**TASK OBJECTIVE**:
Restate word for word the lines of the entries below, starting with the line that holds "here bears on the mass gap." and ending with the line that holds "open scoped BigOperators Topology NNReal", and no others.

Stored data entries:
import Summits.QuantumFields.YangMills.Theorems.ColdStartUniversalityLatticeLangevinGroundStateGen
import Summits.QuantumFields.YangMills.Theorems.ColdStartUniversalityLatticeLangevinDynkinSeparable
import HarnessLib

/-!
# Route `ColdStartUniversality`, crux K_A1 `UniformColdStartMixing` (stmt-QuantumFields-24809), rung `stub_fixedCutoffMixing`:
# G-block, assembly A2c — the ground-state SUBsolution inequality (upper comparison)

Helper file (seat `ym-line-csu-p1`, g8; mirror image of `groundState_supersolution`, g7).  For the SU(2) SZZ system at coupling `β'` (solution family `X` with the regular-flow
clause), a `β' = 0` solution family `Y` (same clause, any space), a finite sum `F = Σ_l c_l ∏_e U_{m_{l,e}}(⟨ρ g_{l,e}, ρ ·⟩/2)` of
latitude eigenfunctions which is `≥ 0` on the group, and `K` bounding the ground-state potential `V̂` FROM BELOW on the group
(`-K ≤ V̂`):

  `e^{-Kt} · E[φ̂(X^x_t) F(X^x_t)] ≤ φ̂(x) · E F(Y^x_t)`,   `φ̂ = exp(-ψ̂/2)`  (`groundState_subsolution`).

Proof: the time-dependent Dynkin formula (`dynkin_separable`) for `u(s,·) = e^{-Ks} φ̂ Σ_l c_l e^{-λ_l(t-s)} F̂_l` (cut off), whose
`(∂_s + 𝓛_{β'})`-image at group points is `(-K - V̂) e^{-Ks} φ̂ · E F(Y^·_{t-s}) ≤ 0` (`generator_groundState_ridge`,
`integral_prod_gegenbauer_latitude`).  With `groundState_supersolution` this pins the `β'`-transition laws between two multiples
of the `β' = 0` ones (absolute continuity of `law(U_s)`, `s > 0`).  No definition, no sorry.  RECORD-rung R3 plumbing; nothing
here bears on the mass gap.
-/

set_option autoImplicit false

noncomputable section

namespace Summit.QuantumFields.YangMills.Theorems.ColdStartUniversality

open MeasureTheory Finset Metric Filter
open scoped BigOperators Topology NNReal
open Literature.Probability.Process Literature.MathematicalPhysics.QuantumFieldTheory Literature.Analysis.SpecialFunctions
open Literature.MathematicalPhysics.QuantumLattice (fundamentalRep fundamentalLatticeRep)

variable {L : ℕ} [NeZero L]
* * *
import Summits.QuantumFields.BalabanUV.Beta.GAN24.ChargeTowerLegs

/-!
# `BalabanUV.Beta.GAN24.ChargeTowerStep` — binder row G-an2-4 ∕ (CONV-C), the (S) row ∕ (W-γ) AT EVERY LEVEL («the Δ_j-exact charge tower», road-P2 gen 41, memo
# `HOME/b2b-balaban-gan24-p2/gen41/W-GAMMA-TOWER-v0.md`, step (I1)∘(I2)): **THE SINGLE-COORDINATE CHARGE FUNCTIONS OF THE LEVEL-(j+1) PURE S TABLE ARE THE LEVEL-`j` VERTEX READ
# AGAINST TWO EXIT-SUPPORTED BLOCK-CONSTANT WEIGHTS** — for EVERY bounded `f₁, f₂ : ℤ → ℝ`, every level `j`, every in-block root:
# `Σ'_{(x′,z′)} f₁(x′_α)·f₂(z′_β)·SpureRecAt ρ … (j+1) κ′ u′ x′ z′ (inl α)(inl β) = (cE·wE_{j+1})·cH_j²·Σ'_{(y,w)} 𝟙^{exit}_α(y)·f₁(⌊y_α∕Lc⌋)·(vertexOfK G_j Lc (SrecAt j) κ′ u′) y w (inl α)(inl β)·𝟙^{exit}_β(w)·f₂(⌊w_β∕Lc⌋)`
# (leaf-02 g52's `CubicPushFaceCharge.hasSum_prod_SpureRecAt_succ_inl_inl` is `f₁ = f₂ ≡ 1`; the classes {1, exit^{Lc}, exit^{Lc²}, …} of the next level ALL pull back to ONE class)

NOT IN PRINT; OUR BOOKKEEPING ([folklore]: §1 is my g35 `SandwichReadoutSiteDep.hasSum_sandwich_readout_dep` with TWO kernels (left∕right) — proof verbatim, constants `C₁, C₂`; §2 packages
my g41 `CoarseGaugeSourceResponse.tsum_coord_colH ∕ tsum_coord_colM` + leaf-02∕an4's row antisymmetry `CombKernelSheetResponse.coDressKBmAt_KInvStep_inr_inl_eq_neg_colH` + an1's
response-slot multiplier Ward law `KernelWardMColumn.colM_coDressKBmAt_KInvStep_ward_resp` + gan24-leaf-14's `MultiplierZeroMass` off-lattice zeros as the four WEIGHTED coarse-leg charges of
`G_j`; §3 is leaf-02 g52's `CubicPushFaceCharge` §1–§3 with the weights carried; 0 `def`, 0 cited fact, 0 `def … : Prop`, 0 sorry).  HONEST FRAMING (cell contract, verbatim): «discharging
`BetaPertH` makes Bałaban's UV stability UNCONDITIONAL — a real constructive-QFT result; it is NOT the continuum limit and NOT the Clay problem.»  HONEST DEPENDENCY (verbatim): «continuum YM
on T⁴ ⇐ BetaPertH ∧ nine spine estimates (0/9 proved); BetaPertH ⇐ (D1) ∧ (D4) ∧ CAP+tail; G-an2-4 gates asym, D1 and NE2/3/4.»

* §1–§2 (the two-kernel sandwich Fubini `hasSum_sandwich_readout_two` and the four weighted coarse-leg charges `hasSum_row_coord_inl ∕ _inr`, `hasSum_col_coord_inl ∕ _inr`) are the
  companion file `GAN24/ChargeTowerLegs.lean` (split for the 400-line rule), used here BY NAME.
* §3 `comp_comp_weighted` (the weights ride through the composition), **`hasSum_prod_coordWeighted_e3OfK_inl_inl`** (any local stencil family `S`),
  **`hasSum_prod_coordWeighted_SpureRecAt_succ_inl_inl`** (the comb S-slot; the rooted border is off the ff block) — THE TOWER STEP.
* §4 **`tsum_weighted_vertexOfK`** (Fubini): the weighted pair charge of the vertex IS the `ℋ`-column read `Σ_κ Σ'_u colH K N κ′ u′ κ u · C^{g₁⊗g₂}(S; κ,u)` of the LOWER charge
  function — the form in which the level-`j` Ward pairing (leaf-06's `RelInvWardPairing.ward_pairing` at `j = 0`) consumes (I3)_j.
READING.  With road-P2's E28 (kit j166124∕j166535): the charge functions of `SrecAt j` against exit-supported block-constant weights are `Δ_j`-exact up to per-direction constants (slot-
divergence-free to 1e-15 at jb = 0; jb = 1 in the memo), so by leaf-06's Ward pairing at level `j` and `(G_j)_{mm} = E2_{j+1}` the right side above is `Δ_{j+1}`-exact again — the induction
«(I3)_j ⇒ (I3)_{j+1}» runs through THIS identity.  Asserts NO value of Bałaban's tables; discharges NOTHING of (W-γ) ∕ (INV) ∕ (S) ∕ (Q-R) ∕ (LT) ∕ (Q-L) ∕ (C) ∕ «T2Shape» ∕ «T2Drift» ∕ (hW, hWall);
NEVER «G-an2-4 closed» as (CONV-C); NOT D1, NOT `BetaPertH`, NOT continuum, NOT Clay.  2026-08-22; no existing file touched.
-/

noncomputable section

**TASK SOLUTION**:
here bears on the mass gap.
-/

set_option autoImplicit false

noncomputable section

namespace Summit.QuantumFields.YangMills.Theorems.ColdStartUniversality

open MeasureTheory Finset Metric Filter
open scoped BigOperators Topology NNReal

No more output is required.